# Sticky  Major impending hardware failure



## zx10guy

This bulletin is to make people aware of a major impending hardware failure involving a particular chip used in many networking and storage devices. To keep the site in the clear, I will not name the source of the chip nor the model number here. You will find what is speculated to be the cause of the issue in the links I will post below. In summary, the chip in question provides the timing signal for the affected devices. Apparently, the failure is time based in terms of time in operation. The agreed upon time of operation is 18 months. After the 18 months of operation has been reached, the chip in question can (and based on the information out there will eventually fail) at any time. When the chip fails, the device is rendered useless...essentially a brick. There is no firmware or microcode update that will fix this issue. The only fix is a total hardware replacement.
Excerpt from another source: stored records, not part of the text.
import Summits.AtomisticToContinuum.HydrodynamicLimit.Theorems.InformationPercolationEngineChaosClosesEulerReductionFrameA
import Summits.AtomisticToContinuum.HydrodynamicLimit.Theorems.JParityClosureDensityCapGridUpgrade
import HarnessLib

/-!
# Kinetic reduction (crux `ChaosClosesEuler`, stmt-AtomisticToContinuum-15141, line `Sketch`,
# stub `stub_kineticReduction`) — helper: the thresholds `r₀`, `N₀`

WHAT. With every deterministic tolerance fixed (helper `ReductionFrameC` chooses them), the in-probability inputs —
read at the grid times, with the fixed bumps, cut-off and entropy tests — have finitely many thresholds; below the
common `r₀` and beyond the common `N₀` (also large enough for the particle diameter), the twelve bad events are small
and the union bound `reduction_events` gives the deviation bound of the time-averaged `L¹` distance
(`reduction_thresholds`).

No named fact is invoked.
-/

noncomputable section

namespace Summit.AtomisticToContinuum.HydrodynamicLimit.Theorems.ChaosClosesEulerReduction

open scoped BigOperators Topology Classical MeasureTheory InnerProductSpace ENNReal
open Filter Set MeasureTheory Function
open Literature.MathematicalPhysics.KineticTheory
open Literature.Analysis.FluidPDE
open Literature.Analysis.FunctionSpaces
open Summit.AtomisticToContinuum.HydrodynamicLimit.Theorems.LocalSecondLawNegative
open Summit.AtomisticToContinuum.HydrodynamicLimit.Theorems.LocalSecondLawLedger
open Summit.AtomisticToContinuum.HydrodynamicLimit.Theorems.LocalSecondLawLedger.L (Mmom)
/-
Origin: expansion seat `prover-pub-hodgecm-mc-sinst-1-g11-0`, handover #1270 2026-08-21T03:47Z md5 503fb57f1c6e (372 l.; NEW additive leaf, ns HodgeCM.Model.ThetaAdelicSide; SLOT 3 = the slot-1 text of #1264 on the conjugated plane's second line ⟨a₃⟩, a₃ = dW' c.D 1: § 0 NEW `def splitLineThreeG V c hGR₃` (JW := diagonal (lineVec (dW' c.D 1)), s := splittingOf hGR₃) and `def chiThreeG c χ : UfThree c.D →* ℂˣ`; § 1 `cVThreeG ∕ cWThreeG ∕ psiThreeG η₃` (finCharThree of #1257), chiThreeG_eq_mul_psiThreeG, ωfW_∕ωfV_threeG_finSBReindex, `def coinvEquivThreeG` (+_mk), coinvRep_coinvEquivThreeG, coinvEquivThreeG_twist_of_eq, `def ΩEquivThreeG`, iSup_range_coinvRep_threeG_eq, `def dictEquivThreeOfBigChar`; § 2 `def adelicCharThree η₃ := η₃(·,1)·χ₃′(·,1)` (χ₃′ = cmConjLineChar₁ = λ₄′ ∘ snd) (+_apply), lineVec_dW'_one_ne, `def bigCharThree`, twistCharV_bigCharThree_comp, cmConjLineChar₁_inl_eq_one (identically 1), adelicCharThree_eq_one_of_rat (hη₃V : ∀ v ∈ CMRat (frameD V), η₃ (v,1) = 1), bigCharThree_isRatTrivial, `def splitLineThreeTwistedG`, `def charThreeDictG`, `def dictEquivThreeTwistedG`, `def dictEquivThreeCanonicalG : Ω(splitLineThreeG ⊗ ĉ₃(η₃), χ″₃) ≃ₗ[adelicAlgebra V] (D₃.coinvRep χ).asModule` (D₃ := thetaDistDatumThreeOfG V c S hGR hGR₀ hGR₁ hGR₂ hGR₃ η₀ η₁ η₂ η₃ hι hV hω hη₃c Φarch harm hdef) + _surjective + iSup_range_coinvRep_threeG_eq_dict; cert rc 0 ∕ 153 s, 0 warn ∕ 0 proof-hole; NAMES for audit: HodgeCM.Model.ThetaAdelicSide.coinvRep_coinvEquivThreeG · HodgeCM.Model.ThetaAdelicSide.bigCharThree_isRatTrivial · HodgeCM.Model.ThetaAdelicSide.dictEquivThreeCanonicalG_surjective) (`HOME/mc/pub-hodgecm-mc-sinst-1-g11/stage70/HodgeCM/Model/AdelicThetaSlotThreeBridgeG.lean`, md5 503fb57f1c6e, 372 lines);
landed by the gen-30 packager (p-g30) in gate run 71 as `HodgeCM/Model/AdelicThetaSlotThreeBridgeG.lean` (verbatim).
-/
/-
Copyright (c) 2026 the pub-hodgecm formalisation cell (harness21).  New file, not vendored.
Origin: session prover-pub-hodgecm-mc-sinst-1-g11-0 (unit pub-hodgecm-mc-sinst-1-g11, S-INSTANCE CONSTRUCTOR gen 11; the (J4)↔(J3) BRIDGE of
SLOT 3 (the conjugated plane's second line) cut ONCE over the pin-agnostic G-datum (lead 1-g84 ROUTING WORD 2026-08-21T02:34:03Z): the slot-1
text of `Model/AdelicThetaSlotOneBridgeG` with `dW' c.D 1`, `hGR₃`, `cmConjLineChar₁` and the slot character `η₃` GENERIC (twisted in general:
`c_{V,3} = η₃(·,1)` is `1` at the default split but `ν'` at the R2 pin), side `S` arbitrary), 2026-08-21.
Intended final place: `HodgeCM/Model/AdelicThetaSlotThreeBridgeG.lean` (NEW additive model-layer leaf; imports sinst-1 #1262 `Model/AdelicThetaDistributionOfG`,
#1256 `Model/AdelicThetaDistributionBridgeTwist` (hence #1254, #1255, axioms-1 #8); nothing imports it yet (the slot-3 automorphy sibling will);
drop alone).
-/
import Summits.HodgeConjecture.HodgeCM.Model.AdelicThetaDistributionOfG
import Summits.HodgeConjecture.HodgeCM.Model.AdelicThetaDistributionBridgeTwist

set_option autoImplicit false

/-!
# Slot 3 over the G-datum: the honest module `Ω₃(χ)` is a dictionary carrier at a TWISTED record, for ANY slot character `η₃`

For any side `S` reading back to `lineRepOf … η₀ η₁ η₂ η₃` (`hω`, `hι`) and the G-datum `D₃ := thetaDistDatumThreeOfG … η₃ …` (#1262):
* § 0 NEW index record `splitLineThreeG` (`JW := diagonal (lineVec (dW' c.D 1))`, `s := splittingOf hGR₃`) and coinvariant character `chiThreeG χ`;
* § 1 `cVThreeG ∕ cWThreeG ∕ psiThreeG` (the slot characters at a GENERIC `η₃`), `coinvEquivThreeG`,
  `coinvRep_coinvEquivThreeG` (intertwining law), **`ΩEquivThreeG : (twist (cVThreeG η₃) (Ω(splitLineThreeG, ψ) ∘ finFrameCongr)).asModule ≃ₗ[adelicAlgebra V]
  Ω₃(χ)`**, blocks equal — #1254 § 3b's text for the conjugated line;
* § 2 the twisted record (#1256's slot-0 pattern): `adelicCharThree η₃ := η₃(·,1) · χ₃(·,1)` on `U(diag frameD V)(𝔸)`,
  `bigCharThree := LinePair.bigCharOfV … (adelicCharThree η₃)`, `twistCharV_bigCharThree_comp` (its `V`-part along `finFrameCongr` IS `cVThreeG η₃`),
  `bigCharThree_isRatTrivial` under the ONE hypothesis **`hη₃V : ∀ v ∈ CMRat (frameD V), η₃ (v, 1) = 1`** (default split: `eta₃ η (v,1) = 1`
  identically; R2 pin: `etaT₃ η ν' (v,1) = ν' v`, rational by `hν'`), `splitLineThreeTwistedG`, `dictEquivThreeOfBigChar`, **`dictEquivThreeTwistedG`**,
  `charThreeDictG χ := twistCharW bigCharThree · psiThreeG χ`, **`dictEquivThreeCanonicalG`** + `_surjective` — the `adelicAlgebra V`-linear surjection
  binder-2's #101 ∕ #102 socket consumes, slot 3, at every pin.
KERNEL only: 0 records, 0 `def … : Prop`, nothing cited as a hypothesis; `#print axioms` ⊆ {propext, Classical.choice, Quot.sound}.
-/

noncomputable section

open MulAction IsDedekindDomain NumberField.mixedEmbedding
open NumberField hiding relNormOneIdeles relNormOneRat probHaarRelNormOneQuot relNormOneInfUnits relNormOneInfToIdeles
open scoped Matrix TensorProduct Classical SchwartzMap
open Literature.NumberTheory.Automorphic Literature.NumberTheory.Weil1964
open Literature.NumberTheory.GelbartRogawski1991 Literature.NumberTheory.GelbartRogawski1991.UnitaryDualPair
open Literature.RepresentationTheory (SeesawScalar.twist SeesawScalar.twist_apply)
open Literature.Geometry.ComplexHyperbolic.BallModel (U21 x₀)
open Literature.AlgebraicGeometry.ShimuraVarieties
open HodgeCM.Adelic HodgeCM.PerL34 HodgeCM.Model.ArchSideTerm HodgeCM.Model.ThetaDistFin

namespace HodgeCM.Model
namespace ThetaAdelicSide

variable {L : CMField} {ι₁ : L →+* ℂ} (V : HermSpace3 L ι₁) (c : SeesawCtx L) (S : ThetaAdelicSide V c)
  (hGR : (cmSplittingDatum (L : Type) finProdFinEquiv (frameD V) (frameD_real V) (frameD_ne V) (dW c.D) (dW_real c.D)
    (dW_ne c.D)).CompatibleSplitting)
  (hGR₀ : (cmSplittingDatum (L : Type) (e₁) (frameD V) (frameD_real V) (frameD_ne V) (lineVec (L : Type) (dW c.D 0))
    (fun _ => dW_real c.D 0) (fun _ => dW_ne c.D 0)).CompatibleSplitting)
  (hGR₁ : (cmSplittingDatum (L : Type) (e₁) (frameD V) (frameD_real V) (frameD_ne V) (lineVec (L : Type) (dW c.D 1))
    (fun _ => dW_real c.D 1) (fun _ => dW_ne c.D 1)).CompatibleSplitting)
  (hGR₂ : (cmSplittingDatum (L : Type) (e₁) (frameD V) (frameD_real V) (frameD_ne V) (lineVec (L : Type) (dW' c.D 0))
    (fun _ => dW'_real c.D 0) (fun _ => dW'_ne c.D 0)).CompatibleSplitting)
  (hGR₃ : (cmSplittingDatum (L : Type) (e₁) (frameD V) (frameD_real V) (frameD_ne V) (lineVec (L : Type) (dW' c.D 1))
    (fun _ => dW'_real c.D 1) (fun _ => dW'_ne c.D 1)).CompatibleSplitting)
  (η₀ η₁ η₂ η₃ : CMAdelic (L : Type) (frameD V) × CMAdelicOne (L : Type) →* ℂˣ)
  (hι : S.ιinf = archInfOf V)
  (hV : IsAnisotropic L V.Hm)
  (hω : (S.P 3).ω = lineRepOf V c.D hGR hGR₀ hGR₁ hGR₂ hGR₃ η₀ η₁ η₂ η₃ 3)
  (hη₃c : Continuous fun p => ((η₃ p : ℂˣ) : ℂ))

/-! ## § 0. The index record and the coinvariant character of slot 3 (the conjugated plane's line `⟨a₃⟩`, `a₃ = dW' c.D 1`) -/

/-- **the dictionary index record of slot 3**: the framed hermitian line `⟨a₃⟩` (`a₃ = dW' c.D 1`, the conjugated plane) over `L`,
enumeration `e₁`, with the CHOSEN compatible pair splitting `splittingOf hGR₃` of `U(diag frameD V) × U(⟨a₃⟩)` ([GelbartRogawski1991,
Prop. 3.1.1] as cited by `hGR₃`) — a `SplitLine` at the framed `V`-datum `JV := diagonal (frameD V)` (#1254 `splitLineZero` with `dW' c.D 1`). -/
def splitLineThreeG :
    SplitLine (Matrix.diagonal (frameD V)) (realDiagonal (L : Type) (frameD V) (frameD_real V))
      (complexConj_imagUnit (L : Type)) (imagUnit_ne_zero (L : Type)) (imagUnit_mul_self (L : Type))
      (realDiagonal_isSymm (L : Type) (frameD V) (frameD_real V))
      (isUnit_det_realDiagonal (L : Type) (frameD V) (frameD_real V) (frameD_ne V))
      (realDiagonal_map (L : Type) (frameD V) (frameD_real V)).symm where
  n := 3
  e := e₁
  JW := Matrix.diagonal (lineVec (L : Type) (dW' c.D 1))
  TW := realDiagonal (L : Type) (lineVec (L : Type) (dW' c.D 1)) fun _ => dW'_real c.D 1
  hW := realDiagonal_isSymm (L : Type) (lineVec (L : Type) (dW' c.D 1)) fun _ => dW'_real c.D 1
  hWd := isUnit_det_realDiagonal (L : Type) (lineVec (L : Type) (dW' c.D 1)) (fun _ => dW'_real c.D 1) fun _ => dW'_ne c.D 1
  hJW := (realDiagonal_map (L : Type) (lineVec (L : Type) (dW' c.D 1)) fun _ => dW'_real c.D 1).symm
  s := splittingOf _ _ _ _ _ _ _ _ _ _ _ _ _ _ _ _ _ hGR₃
  hs := splittingOf_isCompatible _ _ _ _ _ _ _ _ _ _ _ _ _ _ _ _ _ hGR₃

/-- **`χ ↦ chiThreeG χ : u ↦ χ(finLineTorusIdeles u)⁻¹`** — the coinvariant character of slot 3 (the `chiFin` of every slot-3 G-datum,
definitionally: `toIdele := finLineTorusIdeles (dW' c.D 1)`). -/
def chiThreeG (χ : PontryaginDual (↥(relNormOneIdeles (↥(maximalRealSubfield L)) L) ⧸ relNormOneRat (↥(maximalRealSubfield L)) L)) :
    UfThree c.D →* ℂˣ :=
  (Circle.toUnits : Circle →* ℂˣ).comp <| (invMonoidHom : Circle →* Circle).comp <|
    (χ : ↥(relNormOneIdeles (↥(maximalRealSubfield L)) L) ⧸ relNormOneRat (↥(maximalRealSubfield L)) L →* Circle).comp <|
      (QuotientGroup.mk' (relNormOneRat (↥(maximalRealSubfield L)) L)).comp
        (finLineTorusIdeles (L : Type) (dW' c.D 1) (dW'_ne c.D 1))

/-! ## § 1. The slot-3 characters at a generic `η₃` and the coinvariant comparison -/

/-- **`c_{V,3}(η₃) : k ↦ finCharThree η₃ (k, 1)`** — the `U(V)(𝔸_f)`-part of the slot-3 see-saw character for the slot character `η₃`. -/
def cVThreeG : ↥V.adelicFin →* ℂˣ :=
  (finCharThree V c.D hGR hGR₂ hGR₃ η₃).comp (MonoidHom.inl _ _)

/-- **`c_{W,3}(η₃) : u ↦ finCharThree η₃ (1, u)`**. -/
def cWThreeG : UfThree c.D →* ℂˣ :=
  (finCharThree V c.D hGR hGR₂ hGR₃ η₃).comp (MonoidHom.inr _ _)

/-- (Ported verbatim from the HodgeCMPerL package; no docstring in the source.) -/
@[simp] theorem cVThreeG_apply (g : ↥V.adelicFin) :
    cVThreeG V c hGR hGR₂ hGR₃ η₃ g = finCharThree V c.D hGR hGR₂ hGR₃ η₃ (g, 1) := rfl

/-- (Ported verbatim from the HodgeCMPerL package; no docstring in the source.) -/
@[simp] theorem cWThreeG_apply (u : UfThree c.D) :
    cWThreeG V c hGR hGR₂ hGR₃ η₃ u = finCharThree V c.D hGR hGR₂ hGR₃ η₃ (1, u) := rfl

/-- **the untwisted dictionary-side character `ψ₃(η₃, χ) := chiThreeG χ · c_{W,3}(η₃)⁻¹`**. -/
def psiThreeG (χ : PontryaginDual (↥(relNormOneIdeles (↥(maximalRealSubfield L)) L) ⧸ relNormOneRat (↥(maximalRealSubfield L)) L)) :
    UfThree c.D →* ℂˣ :=
  chiThreeG c χ * (cWThreeG V c hGR hGR₂ hGR₃ η₃)⁻¹

/-- (Ported verbatim from the HodgeCMPerL package; no docstring in the source.) -/
theorem chiThreeG_eq_mul_psiThreeG
    (χ : PontryaginDual (↥(relNormOneIdeles (↥(maximalRealSubfield L)) L) ⧸ relNormOneRat (↥(maximalRealSubfield L)) L))
    (u : UfThree c.D) :
    chiThreeG c χ u = finCharThree V c.D hGR hGR₂ hGR₃ η₃ (1, u) * psiThreeG V c hGR hGR₂ hGR₃ η₃ χ u := by
  rw [psiThreeG, MonoidHom.mul_apply, MonoidHom.inv_apply, cWThreeG_apply, mul_comm (chiThreeG c χ u), ← mul_assoc, mul_inv_cancel,
    one_mul]

section Coinv

variable (Φarch : Module.Dual ℂ (Fin 2 → ℂ) →ₗ[ℂ] 𝓢((Fin 3 → mixedSpace (↥(maximalRealSubfield L))), ℂ))
  (harm : ∀ (u : ↥(stabilizer U21 x₀)) (ℓ : Module.Dual ℂ (Fin 2 → ℂ)),
    lineOmega_three V c.D hGR hGR₂ hGR₃ η₃ (u : U21) (Φarch ℓ) =
      Φarch ((BallForms.isPullbackCocycle_cotangentCocycle.weightOf x₀).dual u ℓ))
  (hdef : ∀ a : UnitaryGroup.arch (↥(maximalRealSubfield L)) L (IsCMField.complexConj L) 3 V.Hm,
    UnitaryGroup.archAt (↥(maximalRealSubfield L)) L (IsCMField.complexConj L) 3 V.Hm (UnitaryGroup.cmPlace (L : Type) ι₁)
        (NumberField.complexConj_smul_infinitePlace (L : Type) _) (IsCMField.complexConj_ne_one (L : Type)) a = 1 →
    ∀ (ℓ : Module.Dual ℂ (Fin 2 → ℂ)) (Φf : FinSB (↥(maximalRealSubfield L)) (Fin 3)),
      lineRepOf V c.D hGR hGR₀ hGR₁ hGR₂ hGR₃ η₀ η₁ η₂ η₃ 3
          (HodgeCM.Adelic.regimeEquiv L V.Hm hV
            (UnitaryGroup.archToAdelic (↥(maximalRealSubfield L)) L (IsCMField.complexConj L) 3 V.Hm a), 1)
          (piSchwartzBruhatEquiv (↥(maximalRealSubfield L)) (Fin 3) (Φarch ℓ ⊗ₜ[ℂ] Φf)) =
        piSchwartzBruhatEquiv (↥(maximalRealSubfield L)) (Fin 3) (Φarch ℓ ⊗ₜ[ℂ] Φf))
  (χ : PontryaginDual (↥(relNormOneIdeles (↥(maximalRealSubfield L)) L) ⧸ relNormOneRat (↥(maximalRealSubfield L)) L))
  (ψ : UfThree c.D →* ℂˣ)
  (hψ : ∀ u : UfThree c.D, chiThreeG c χ u = finCharThree V c.D hGR hGR₂ hGR₃ η₃ (1, u) * ψ u)

local notation "D₃" => thetaDistDatumThreeOfG V c S hGR hGR₀ hGR₁ hGR₂ hGR₃ η₀ η₁ η₂ η₃ hι hV hω hη₃c Φarch harm hdef

/-- (T-W) `ω_{f,W}(u) (R f) = finCharThree η₃ (1, u) • R (finPairRepW splitLineThreeG.hs u f)` for the G-datum. -/
theorem ωfW_threeG_finSBReindex (u : UfThree c.D) (f : FinSB (↥(maximalRealSubfield L)) (Fin 3 × Fin 1)) :
    (D₃).ωfW u (finSBReindex (↥(maximalRealSubfield L)) e₁ f) =
      ((finCharThree V c.D hGR hGR₂ hGR₃ η₃ (1, u) : ℂˣ) : ℂ) •
        finSBReindex (↥(maximalRealSubfield L)) e₁
          (HodgeCM.WeilCoinv.finPairRepW _ _ _ _ _ _ _ _ _ _ _ _ _ _ _ _ _ (splitLineThreeG V c hGR₃).hs u f) := by
  show finRepThree V c.D hGR hGR₂ hGR₃ η₃ (1, u) _ = _
  rw [finRepThree_apply, map_one, LinearEquiv.symm_apply_apply]
  rfl
open CongruenceSubgroup
open WeierstrassCurve Literature.NumberTheory.EllipticCurves Literature.NumberTheory.EllipticCurves.ModularForms
open Literature.NumberTheory.Automorphic (nonempty_modularParametrizationData_of_isNewformOf)
open Summit.BirchSwinnertonDyer.BirchSwinnertonDyer.Theorems.ManinLocalTwoThree.NewformFortyEight (exists_cuspForm_phi48 f_eq_phi48)
open Summit.BirchSwinnertonDyer.BirchSwinnertonDyer.Theorems.ManinLocalTwoThree.EtaIdentitiesFortyEight
  (isElliptic_fortyEightA1 conductorNorm_fortyEightA1 exists_isNewformOf_fortyEightA1)
open Summit.BirchSwinnertonDyer.BirchSwinnertonDyer.Theorems.ManinLocalTwoThree.LevelTwentyFour
  (isElliptic_twentyFourA1 conductorNorm_twentyFourA1 exists_isNewformOf_twentyFourA1)
open Summit.BirchSwinnertonDyer.BirchSwinnertonDyer.Theorems.ManinLocalTwoThree.NonVacuityTwenty (conductorNorm_twentyA1 exists_isNewformOf_twentyA1)
open Summit.BirchSwinnertonDyer.BirchSwinnertonDyer.Theorems.AddPotGoodPrint (isElliptic_20a1)
open Summit.BirchSwinnertonDyer.Rank1Residual.ManinAdditive.KatoCurve (ShimuraIndexPrimeTo)
open Summit.BirchSwinnertonDyer.BirchSwinnertonDyer.Theorems.ManinLocalTwoThree.SigmaHabitat
open Summit.BirchSwinnertonDyer.BirchSwinnertonDyer.Theorems.ManinLocalTwoThree.ShimuraEisenstein (separatorFiftyTwo)
open Summit.BirchSwinnertonDyer.BirchSwinnertonDyer.Theorems.ManinLocalTwoThree.CuspLifting (periodLatticeGamma1_eq_of_rootNumber_eq_neg_one)
import Summits.MatrixMultiplication.OmegaCensus.ThreeSetLineModFourSliceParitySound
import HarnessLib

/-!
# `(4,8,10)@961`: killer `3` (`[23, 27, 29, 30]`) — block file `46` (2 blocks, ≈ 22 s of kernel time)

ω-census `pub-omega`, family (b3), seat pub-omega-group gen 42.  Framing: lottery ticket; floor = certified bounds/negative ranges.
VALUE: part of the finite half of the kernel route for the census cell `(4,8,10)@961` (bit-sliced mod-4 filter + parity-local
kill, `ThreeSetLineModFourSlice*`; the «100 % kill» of the filter is a completeness datum measured on samples, NOT a correctness
input: every datum is decided by the kernel); NOT progress on ω.
-/

set_option Elab.async false

namespace Summit.MatrixMultiplication.OmegaCensus

namespace Z31M4810

/-- Killer `3`, TAIL block `pre = [2]`, first free entry ≥ 1, free part `compsLit 30 5` (278256 data); 0 declared survivor(s). [folklore] -/
theorem t3_176 : ∀ Fl ∈ (ZpZpDomino.compsLit 30 5).map (fun l => ([2] : List ℕ) ++ LineMod.bumpHead 1 l), ∀ (G : ZMod 31 → ℕ) (s : ZMod 31), (∀ u, G u ≤ 10) →
    ¬ ∀ τ : ZMod 31, (∑ u : ZMod 31, lineMat3 (vecFn [0,0,0,0,0,0,0,0,0,0,0,0,0,0,0,0,0,0,0,0,0,0,0,1,0,0,0,1,0,1,1]) (vecFn Fl) τ u * G u) + (if s = τ then 1 else 0) = 31 :=
  haveI : Fact (Nat.Prime 31) := ⟨by decide⟩
  LineMod.blockChkG_sound (by decide +kernel : LineMod.blockChkG 31 31 8 10 [0,0,0,0,0,0,0,0,0,0,0,0,0,0,0,0,0,0,0,0,0,0,0,1,0,0,0,1,0,1,1] [2] 30 5 1 [false, true, true, false, true, false, true] 5 5 [1,3,5] []
    0 0 0 0 0 [] [] [] [] = true)

/-- Killer `3`, TAIL block `pre = []`, first free entry ≥ 3, free part `compsLit 31 5` (324632 data); 0 declared survivor(s). [folklore] -/
theorem t3_177 : ∀ Fl ∈ (ZpZpDomino.compsLit 31 5).map (fun l => ([] : List ℕ) ++ LineMod.bumpHead 3 l), ∀ (G : ZMod 31 → ℕ) (s : ZMod 31), (∀ u, G u ≤ 10) →
    ¬ ∀ τ : ZMod 31, (∑ u : ZMod 31, lineMat3 (vecFn [0,0,0,0,0,0,0,0,0,0,0,0,0,0,0,0,0,0,0,0,0,0,0,1,0,0,0,1,0,1,1]) (vecFn Fl) τ u * G u) + (if s = τ then 1 else 0) = 31 :=
  haveI : Fact (Nat.Prime 31) := ⟨by decide⟩
  LineMod.blockChkG_sound (by decide +kernel : LineMod.blockChkG 31 31 8 10 [0,0,0,0,0,0,0,0,0,0,0,0,0,0,0,0,0,0,0,0,0,0,0,1,0,0,0,1,0,1,1] [] 31 5 3 [false, true, true, false, true, false, true] 5 5 [1,3,5] []
    0 0 0 0 0 [] [] [] [] = true)

end Z31M4810

end Summit.MatrixMultiplication.OmegaCensus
Cisco is the first manufacturer to go public with this problem. Here is their public announcement:

https://www.cisco.com/c/en/us/support/web/clock-signal.html#~overview

Here are various articles online discussing this growing major problem which is known to affect other manufacturers of which we're waiting for public announcements from them.

https://www.theregister.co.uk/2017/02/03/cisco_clock_component_may_fail/

https://www.theregister.co.uk/2017/02/06/cisco_intel_decline_to_link_product_warning_to_faulty_chip/

https://www.servethehome.com/intel-atom-c2000-series-bug-quiet/

https://slashdot.org/story/17/02/07...icking-products----and-its-not-just-cisco-hit

http://www.networkworld.com/article...witches-isr-routers-asa-security-applian.html

I'll update this thread as more information comes out from other manufacturers and maybe the manufacturer of said chip.


----------



## zx10guy

Juniper Networks' public announcement about being affected by this clock issue.

http://www.networkworld.com/article...flaw-that-impacts-cisco-routers-switches.html

And today's announcement by HPE.

http://www.networkworld.com/article...ulty-clock-technology-problem.html#tk.drr_mlt


----------



## zx10guy

Dell's announcement about the clock issue:

http://www.dell.com/support/article/us/en/19/QNA44095/networking-clock-signal-qa?lang=EN

Synology's stance:

https://www.bit-tech.net/news/hardware/2017/02/20/synology-denies-atom-abnormal-failures/1


----------